Return exactly the span of lines in the following data that opens with the line containing "10s∥j + 1/2" and closes with the line containing "variable (P : PCells2)". Include nothing else.

──────── EXTRACTED DATA

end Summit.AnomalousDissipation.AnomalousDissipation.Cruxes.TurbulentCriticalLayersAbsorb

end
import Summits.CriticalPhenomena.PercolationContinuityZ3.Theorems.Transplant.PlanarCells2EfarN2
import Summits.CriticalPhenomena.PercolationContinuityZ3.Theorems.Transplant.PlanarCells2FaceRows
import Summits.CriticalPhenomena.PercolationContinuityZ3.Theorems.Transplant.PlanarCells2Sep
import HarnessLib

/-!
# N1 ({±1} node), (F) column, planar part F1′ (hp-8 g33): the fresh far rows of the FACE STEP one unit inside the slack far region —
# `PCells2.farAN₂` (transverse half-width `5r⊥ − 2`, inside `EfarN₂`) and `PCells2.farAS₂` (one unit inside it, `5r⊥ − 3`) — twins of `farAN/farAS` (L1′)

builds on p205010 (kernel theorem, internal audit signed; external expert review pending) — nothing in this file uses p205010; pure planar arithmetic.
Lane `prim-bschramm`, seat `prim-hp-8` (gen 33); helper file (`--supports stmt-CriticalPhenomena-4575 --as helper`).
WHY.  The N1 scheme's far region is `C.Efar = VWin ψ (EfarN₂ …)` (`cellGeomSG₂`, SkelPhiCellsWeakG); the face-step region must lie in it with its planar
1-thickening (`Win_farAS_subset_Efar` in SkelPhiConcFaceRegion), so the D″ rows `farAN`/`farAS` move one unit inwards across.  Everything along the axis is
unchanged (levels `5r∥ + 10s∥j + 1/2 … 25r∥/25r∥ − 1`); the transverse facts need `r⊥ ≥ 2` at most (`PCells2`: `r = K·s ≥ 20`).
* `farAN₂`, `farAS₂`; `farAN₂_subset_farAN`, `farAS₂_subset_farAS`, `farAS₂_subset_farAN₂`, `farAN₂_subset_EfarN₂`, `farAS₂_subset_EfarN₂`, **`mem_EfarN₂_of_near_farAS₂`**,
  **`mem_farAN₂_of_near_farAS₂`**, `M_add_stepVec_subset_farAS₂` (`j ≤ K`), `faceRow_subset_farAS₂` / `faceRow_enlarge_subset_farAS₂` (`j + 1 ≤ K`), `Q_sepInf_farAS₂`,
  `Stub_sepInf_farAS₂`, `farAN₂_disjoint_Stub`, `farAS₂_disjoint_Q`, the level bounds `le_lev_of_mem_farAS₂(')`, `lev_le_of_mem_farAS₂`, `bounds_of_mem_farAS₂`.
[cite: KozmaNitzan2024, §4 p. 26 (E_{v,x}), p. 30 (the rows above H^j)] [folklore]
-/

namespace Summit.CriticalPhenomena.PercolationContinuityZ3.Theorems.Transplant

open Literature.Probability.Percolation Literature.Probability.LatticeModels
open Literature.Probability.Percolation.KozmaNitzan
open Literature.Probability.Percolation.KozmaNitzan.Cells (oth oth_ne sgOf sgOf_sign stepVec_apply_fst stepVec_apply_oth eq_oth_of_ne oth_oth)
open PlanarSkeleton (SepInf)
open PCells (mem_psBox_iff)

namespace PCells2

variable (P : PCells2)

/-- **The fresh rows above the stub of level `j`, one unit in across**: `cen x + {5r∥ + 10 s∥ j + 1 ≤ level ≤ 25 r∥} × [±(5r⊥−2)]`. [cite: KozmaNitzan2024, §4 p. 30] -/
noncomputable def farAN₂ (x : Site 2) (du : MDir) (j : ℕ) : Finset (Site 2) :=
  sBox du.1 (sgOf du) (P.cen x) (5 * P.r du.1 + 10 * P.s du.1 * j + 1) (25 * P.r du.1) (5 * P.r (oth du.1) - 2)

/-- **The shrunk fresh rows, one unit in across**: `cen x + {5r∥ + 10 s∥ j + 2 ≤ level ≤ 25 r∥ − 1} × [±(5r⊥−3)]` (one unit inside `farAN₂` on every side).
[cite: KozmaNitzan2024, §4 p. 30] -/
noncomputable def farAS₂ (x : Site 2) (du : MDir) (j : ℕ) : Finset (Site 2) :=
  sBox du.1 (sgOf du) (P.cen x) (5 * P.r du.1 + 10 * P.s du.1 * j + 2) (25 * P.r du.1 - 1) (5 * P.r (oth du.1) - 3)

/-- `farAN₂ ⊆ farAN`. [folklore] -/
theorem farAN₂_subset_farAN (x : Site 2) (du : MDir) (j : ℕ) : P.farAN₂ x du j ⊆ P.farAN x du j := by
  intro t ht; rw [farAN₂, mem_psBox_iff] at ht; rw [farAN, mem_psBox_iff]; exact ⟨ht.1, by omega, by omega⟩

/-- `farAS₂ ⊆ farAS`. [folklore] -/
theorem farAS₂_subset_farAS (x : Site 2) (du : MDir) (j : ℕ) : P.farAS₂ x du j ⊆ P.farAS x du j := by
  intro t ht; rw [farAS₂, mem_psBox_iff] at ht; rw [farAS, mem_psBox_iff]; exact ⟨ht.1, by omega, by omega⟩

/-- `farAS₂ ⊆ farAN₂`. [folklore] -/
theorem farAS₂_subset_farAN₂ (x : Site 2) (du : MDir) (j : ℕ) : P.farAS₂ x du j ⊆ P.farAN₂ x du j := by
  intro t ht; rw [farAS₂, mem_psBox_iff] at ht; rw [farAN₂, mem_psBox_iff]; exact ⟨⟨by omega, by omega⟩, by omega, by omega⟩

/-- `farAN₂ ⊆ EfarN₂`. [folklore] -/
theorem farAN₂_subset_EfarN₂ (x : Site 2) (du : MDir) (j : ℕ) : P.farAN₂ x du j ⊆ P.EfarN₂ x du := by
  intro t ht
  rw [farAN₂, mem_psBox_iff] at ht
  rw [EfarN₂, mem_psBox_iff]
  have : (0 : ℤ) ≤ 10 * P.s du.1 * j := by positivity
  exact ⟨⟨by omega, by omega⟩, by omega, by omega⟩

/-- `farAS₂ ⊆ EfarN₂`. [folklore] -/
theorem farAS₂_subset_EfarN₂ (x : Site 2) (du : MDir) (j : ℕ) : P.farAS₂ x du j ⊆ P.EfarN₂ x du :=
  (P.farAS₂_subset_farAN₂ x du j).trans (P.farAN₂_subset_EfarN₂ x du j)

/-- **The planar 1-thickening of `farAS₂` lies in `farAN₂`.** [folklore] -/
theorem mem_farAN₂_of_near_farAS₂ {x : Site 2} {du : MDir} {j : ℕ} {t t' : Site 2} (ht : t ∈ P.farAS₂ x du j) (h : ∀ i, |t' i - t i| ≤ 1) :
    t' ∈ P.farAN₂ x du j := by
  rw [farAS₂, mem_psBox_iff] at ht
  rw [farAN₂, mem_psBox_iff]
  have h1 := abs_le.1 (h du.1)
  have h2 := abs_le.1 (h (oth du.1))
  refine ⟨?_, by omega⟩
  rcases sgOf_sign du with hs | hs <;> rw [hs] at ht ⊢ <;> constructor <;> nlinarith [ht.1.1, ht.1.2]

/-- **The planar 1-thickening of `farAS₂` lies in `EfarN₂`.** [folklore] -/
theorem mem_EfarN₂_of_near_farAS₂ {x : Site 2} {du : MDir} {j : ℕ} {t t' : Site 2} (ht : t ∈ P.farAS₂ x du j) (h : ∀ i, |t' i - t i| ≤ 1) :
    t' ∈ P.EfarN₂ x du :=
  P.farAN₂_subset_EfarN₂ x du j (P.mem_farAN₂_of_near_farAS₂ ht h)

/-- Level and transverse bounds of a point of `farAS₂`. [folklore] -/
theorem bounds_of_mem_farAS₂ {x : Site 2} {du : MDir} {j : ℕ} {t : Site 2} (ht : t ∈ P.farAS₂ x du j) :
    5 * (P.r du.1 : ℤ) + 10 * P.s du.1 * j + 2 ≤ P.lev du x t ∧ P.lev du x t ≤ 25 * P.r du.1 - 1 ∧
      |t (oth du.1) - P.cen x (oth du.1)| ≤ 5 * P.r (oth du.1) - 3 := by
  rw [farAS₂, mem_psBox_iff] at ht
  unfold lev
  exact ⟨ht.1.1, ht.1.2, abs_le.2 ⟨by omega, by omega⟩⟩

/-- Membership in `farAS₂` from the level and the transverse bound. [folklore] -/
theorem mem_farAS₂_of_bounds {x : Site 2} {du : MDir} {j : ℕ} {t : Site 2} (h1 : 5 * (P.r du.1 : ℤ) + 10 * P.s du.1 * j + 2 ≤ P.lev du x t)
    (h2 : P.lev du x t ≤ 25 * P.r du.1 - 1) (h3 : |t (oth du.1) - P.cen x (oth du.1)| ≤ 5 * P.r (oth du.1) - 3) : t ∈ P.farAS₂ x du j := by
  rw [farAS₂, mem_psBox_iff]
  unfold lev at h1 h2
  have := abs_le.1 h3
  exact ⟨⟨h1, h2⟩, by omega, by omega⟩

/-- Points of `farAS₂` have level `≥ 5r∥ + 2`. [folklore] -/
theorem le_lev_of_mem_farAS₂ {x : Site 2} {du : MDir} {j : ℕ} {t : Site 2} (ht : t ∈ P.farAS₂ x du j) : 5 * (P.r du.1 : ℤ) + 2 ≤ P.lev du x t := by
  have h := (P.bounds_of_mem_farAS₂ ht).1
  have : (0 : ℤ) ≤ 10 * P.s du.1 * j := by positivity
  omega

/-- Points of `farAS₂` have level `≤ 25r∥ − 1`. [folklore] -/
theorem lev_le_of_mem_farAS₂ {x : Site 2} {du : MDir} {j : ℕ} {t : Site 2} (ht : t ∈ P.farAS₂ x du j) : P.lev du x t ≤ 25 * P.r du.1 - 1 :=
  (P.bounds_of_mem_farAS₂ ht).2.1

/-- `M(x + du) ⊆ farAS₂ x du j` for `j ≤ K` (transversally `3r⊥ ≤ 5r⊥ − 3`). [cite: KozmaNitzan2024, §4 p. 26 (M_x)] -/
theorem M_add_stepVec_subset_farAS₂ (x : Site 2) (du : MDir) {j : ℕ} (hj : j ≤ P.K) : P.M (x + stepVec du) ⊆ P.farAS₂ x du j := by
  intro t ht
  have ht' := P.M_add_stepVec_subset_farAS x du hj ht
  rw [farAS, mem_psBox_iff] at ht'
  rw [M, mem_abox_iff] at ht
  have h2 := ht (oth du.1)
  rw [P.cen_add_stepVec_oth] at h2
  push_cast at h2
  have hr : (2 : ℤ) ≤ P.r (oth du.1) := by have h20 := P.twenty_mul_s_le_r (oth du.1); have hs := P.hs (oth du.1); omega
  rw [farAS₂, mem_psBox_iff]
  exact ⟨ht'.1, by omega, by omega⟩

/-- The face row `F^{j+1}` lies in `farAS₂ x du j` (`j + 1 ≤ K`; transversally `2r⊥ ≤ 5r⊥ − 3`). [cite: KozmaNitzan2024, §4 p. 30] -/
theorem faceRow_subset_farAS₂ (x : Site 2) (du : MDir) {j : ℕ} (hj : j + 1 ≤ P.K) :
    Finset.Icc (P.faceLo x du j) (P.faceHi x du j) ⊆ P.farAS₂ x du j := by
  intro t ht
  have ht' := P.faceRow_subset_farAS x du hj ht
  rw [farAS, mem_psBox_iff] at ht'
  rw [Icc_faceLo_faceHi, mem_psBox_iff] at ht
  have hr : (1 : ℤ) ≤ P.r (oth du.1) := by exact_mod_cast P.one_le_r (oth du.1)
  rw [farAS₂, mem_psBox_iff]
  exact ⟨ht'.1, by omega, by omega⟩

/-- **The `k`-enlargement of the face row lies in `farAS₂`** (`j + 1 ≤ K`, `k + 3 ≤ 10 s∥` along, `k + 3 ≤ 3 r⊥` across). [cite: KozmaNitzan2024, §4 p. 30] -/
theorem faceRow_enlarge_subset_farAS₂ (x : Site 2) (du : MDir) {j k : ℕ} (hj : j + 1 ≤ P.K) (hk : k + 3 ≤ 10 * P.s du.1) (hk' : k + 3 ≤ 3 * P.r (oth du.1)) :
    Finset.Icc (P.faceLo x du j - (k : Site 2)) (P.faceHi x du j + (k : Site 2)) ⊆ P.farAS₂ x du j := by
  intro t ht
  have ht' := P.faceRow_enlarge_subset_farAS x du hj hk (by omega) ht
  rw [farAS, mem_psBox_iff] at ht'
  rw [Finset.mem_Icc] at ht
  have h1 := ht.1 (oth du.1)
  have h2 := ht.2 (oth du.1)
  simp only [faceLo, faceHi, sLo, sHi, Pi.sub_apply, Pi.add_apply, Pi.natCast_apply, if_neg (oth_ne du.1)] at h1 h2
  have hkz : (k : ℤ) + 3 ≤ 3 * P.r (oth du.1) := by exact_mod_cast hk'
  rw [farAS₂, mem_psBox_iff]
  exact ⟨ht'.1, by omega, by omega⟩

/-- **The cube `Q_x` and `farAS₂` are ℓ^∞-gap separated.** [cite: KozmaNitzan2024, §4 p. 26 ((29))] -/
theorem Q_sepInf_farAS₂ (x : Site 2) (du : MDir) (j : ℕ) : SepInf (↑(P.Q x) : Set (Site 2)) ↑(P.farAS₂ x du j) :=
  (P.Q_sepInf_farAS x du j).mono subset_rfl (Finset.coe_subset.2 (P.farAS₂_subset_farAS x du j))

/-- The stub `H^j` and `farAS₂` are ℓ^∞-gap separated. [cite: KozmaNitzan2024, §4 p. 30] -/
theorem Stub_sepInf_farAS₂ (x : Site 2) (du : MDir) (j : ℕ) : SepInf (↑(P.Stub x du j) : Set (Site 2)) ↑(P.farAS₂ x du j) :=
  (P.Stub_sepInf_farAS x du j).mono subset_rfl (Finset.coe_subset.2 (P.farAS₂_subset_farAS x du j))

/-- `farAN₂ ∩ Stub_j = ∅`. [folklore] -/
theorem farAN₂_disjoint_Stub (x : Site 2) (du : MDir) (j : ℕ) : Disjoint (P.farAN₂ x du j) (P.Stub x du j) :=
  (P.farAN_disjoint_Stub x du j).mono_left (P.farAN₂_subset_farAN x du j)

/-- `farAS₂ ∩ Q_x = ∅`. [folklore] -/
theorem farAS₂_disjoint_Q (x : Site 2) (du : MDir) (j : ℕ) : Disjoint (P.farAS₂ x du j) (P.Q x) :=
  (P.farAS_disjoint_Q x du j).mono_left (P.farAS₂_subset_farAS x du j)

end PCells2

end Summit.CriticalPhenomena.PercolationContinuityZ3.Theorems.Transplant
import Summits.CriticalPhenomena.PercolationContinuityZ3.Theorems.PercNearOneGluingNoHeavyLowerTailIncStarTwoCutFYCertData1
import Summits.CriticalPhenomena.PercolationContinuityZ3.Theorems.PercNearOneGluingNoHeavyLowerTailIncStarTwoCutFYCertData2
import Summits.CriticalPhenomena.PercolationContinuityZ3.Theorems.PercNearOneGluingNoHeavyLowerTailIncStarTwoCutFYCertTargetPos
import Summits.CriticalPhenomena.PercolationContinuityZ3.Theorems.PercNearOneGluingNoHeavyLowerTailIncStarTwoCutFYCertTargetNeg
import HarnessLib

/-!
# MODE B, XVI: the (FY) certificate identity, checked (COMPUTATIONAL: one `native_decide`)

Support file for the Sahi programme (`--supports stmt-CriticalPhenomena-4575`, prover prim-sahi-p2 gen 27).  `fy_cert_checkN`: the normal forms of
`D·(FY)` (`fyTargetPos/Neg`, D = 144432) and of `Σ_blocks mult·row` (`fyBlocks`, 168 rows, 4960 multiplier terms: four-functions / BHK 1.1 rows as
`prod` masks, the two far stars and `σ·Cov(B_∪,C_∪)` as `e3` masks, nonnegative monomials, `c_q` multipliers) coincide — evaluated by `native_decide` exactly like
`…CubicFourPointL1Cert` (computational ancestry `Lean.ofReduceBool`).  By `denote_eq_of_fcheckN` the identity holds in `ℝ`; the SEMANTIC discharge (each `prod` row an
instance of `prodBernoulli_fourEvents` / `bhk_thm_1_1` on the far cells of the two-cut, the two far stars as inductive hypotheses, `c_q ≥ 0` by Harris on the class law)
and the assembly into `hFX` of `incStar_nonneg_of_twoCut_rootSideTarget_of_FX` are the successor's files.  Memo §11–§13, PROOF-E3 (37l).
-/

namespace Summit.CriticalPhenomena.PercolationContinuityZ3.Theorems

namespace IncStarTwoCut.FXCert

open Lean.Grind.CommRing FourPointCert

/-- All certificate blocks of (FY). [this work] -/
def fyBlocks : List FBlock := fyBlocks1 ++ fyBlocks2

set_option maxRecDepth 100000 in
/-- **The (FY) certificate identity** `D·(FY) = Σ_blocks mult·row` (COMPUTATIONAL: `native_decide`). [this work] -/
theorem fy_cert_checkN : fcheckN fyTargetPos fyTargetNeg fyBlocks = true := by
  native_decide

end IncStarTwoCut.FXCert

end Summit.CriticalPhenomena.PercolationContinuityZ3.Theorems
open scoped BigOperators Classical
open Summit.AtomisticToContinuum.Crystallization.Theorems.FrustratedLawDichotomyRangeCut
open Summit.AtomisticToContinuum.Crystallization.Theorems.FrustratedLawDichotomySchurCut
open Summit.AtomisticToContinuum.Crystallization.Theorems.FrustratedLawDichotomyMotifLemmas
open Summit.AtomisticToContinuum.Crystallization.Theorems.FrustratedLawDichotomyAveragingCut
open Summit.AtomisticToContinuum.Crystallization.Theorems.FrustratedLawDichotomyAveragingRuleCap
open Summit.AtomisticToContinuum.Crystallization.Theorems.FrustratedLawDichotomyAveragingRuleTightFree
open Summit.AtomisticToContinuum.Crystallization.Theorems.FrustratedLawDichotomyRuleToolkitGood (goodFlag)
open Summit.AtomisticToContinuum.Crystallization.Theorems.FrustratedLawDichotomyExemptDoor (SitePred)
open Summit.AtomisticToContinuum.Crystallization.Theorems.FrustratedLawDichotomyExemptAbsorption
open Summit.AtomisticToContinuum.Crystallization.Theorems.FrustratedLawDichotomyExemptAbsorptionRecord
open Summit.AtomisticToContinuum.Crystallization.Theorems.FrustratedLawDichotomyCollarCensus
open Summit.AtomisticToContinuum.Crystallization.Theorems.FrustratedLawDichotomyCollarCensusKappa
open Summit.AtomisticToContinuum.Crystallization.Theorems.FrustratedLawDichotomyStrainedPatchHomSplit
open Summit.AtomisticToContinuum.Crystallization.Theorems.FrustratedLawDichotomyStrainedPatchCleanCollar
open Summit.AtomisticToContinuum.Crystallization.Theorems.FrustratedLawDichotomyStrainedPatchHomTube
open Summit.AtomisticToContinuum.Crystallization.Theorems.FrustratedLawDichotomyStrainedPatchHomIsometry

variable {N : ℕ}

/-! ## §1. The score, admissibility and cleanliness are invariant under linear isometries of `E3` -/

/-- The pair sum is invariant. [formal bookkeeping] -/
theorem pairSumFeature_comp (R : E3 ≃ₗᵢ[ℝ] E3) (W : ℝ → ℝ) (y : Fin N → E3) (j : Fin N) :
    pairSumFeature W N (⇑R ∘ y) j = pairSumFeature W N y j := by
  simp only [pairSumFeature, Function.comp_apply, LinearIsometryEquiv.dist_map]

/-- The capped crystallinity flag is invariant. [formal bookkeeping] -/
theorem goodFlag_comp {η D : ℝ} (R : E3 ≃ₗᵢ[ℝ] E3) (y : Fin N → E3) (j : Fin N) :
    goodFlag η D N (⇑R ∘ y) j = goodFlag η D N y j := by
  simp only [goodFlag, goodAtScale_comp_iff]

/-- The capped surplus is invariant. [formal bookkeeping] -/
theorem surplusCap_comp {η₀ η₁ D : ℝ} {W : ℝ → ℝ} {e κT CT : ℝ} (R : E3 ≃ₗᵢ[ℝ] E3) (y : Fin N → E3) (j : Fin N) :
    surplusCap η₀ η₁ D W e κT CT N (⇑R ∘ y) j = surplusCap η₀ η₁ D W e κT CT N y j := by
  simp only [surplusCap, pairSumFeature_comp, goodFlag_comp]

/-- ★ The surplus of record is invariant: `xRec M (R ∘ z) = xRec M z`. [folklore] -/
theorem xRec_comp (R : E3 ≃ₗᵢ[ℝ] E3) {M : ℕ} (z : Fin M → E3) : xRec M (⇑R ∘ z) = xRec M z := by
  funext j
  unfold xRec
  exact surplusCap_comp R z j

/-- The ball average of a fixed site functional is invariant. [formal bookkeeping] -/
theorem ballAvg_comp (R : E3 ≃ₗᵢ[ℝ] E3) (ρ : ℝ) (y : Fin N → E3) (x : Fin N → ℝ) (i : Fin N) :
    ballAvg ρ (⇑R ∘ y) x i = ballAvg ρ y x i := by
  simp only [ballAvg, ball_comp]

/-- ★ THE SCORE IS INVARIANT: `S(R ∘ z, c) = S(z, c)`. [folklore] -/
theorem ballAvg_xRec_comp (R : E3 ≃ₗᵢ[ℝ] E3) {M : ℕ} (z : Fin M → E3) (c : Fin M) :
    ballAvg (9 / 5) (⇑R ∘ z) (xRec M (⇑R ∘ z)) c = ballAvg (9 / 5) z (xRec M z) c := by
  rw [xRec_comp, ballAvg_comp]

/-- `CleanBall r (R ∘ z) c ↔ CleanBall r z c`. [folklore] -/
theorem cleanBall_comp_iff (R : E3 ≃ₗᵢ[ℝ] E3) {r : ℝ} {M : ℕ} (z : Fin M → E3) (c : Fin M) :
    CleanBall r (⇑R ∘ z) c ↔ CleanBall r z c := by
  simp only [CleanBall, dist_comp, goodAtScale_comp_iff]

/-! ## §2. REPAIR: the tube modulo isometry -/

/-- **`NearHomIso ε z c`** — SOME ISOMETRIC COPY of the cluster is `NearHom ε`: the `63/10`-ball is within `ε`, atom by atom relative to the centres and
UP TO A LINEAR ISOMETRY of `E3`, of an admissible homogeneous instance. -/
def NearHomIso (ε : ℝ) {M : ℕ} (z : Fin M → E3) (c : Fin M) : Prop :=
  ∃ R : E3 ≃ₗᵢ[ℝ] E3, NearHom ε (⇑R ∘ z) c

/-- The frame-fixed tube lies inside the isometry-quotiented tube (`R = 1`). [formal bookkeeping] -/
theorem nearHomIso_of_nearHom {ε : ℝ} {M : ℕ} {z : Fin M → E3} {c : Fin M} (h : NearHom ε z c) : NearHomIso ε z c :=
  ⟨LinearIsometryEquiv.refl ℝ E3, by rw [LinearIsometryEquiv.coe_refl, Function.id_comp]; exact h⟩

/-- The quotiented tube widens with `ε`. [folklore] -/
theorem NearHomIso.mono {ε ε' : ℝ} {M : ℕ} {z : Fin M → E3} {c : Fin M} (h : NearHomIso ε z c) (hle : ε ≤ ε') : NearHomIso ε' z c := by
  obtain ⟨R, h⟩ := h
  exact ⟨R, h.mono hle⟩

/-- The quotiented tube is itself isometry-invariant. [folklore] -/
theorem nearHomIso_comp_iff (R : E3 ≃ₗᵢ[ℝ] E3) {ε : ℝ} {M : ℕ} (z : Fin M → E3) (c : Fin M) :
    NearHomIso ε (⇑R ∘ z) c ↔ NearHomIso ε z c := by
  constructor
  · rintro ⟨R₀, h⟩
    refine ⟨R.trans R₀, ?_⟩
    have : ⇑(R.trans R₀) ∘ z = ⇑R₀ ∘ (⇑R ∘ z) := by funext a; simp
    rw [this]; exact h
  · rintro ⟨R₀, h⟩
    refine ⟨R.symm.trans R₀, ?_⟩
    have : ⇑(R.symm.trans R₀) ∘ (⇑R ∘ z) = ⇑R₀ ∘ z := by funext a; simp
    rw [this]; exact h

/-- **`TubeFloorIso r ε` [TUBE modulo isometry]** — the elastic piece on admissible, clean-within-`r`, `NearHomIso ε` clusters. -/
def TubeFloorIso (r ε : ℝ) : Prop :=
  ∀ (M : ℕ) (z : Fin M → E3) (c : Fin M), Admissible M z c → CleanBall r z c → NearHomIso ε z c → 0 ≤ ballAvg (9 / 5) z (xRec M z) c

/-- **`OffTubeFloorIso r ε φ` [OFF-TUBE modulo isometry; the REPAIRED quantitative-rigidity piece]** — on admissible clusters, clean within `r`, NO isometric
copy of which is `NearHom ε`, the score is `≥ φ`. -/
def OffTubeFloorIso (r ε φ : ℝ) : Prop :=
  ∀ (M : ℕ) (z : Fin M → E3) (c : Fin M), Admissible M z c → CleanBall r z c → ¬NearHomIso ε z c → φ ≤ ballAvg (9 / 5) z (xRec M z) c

────────────────

__OUTPUT BELOW__
unchanged (levels `5r∥ + 10s∥j + 1/2 … 25r∥/25r∥ − 1`); the transverse facts need `r⊥ ≥ 2` at most (`PCells2`: `r = K·s ≥ 20`).
* `farAN₂`, `farAS₂`; `farAN₂_subset_farAN`, `farAS₂_subset_farAS`, `farAS₂_subset_farAN₂`, `farAN₂_subset_EfarN₂`, `farAS₂_subset_EfarN₂`, **`mem_EfarN₂_of_near_farAS₂`**,
  **`mem_farAN₂_of_near_farAS₂`**, `M_add_stepVec_subset_farAS₂` (`j ≤ K`), `faceRow_subset_farAS₂` / `faceRow_enlarge_subset_farAS₂` (`j + 1 ≤ K`), `Q_sepInf_farAS₂`,
  `Stub_sepInf_farAS₂`, `farAN₂_disjoint_Stub`, `farAS₂_disjoint_Q`, the level bounds `le_lev_of_mem_farAS₂(')`, `lev_le_of_mem_farAS₂`, `bounds_of_mem_farAS₂`.
[cite: KozmaNitzan2024, §4 p. 26 (E_{v,x}), p. 30 (the rows above H^j)] [folklore]
-/

namespace Summit.CriticalPhenomena.PercolationContinuityZ3.Theorems.Transplant

open Literature.Probability.Percolation Literature.Probability.LatticeModels
open Literature.Probability.Percolation.KozmaNitzan
open Literature.Probability.Percolation.KozmaNitzan.Cells (oth oth_ne sgOf sgOf_sign stepVec_apply_fst stepVec_apply_oth eq_oth_of_ne oth_oth)
open PlanarSkeleton (SepInf)
open PCells (mem_psBox_iff)

namespace PCells2

variable (P : PCells2)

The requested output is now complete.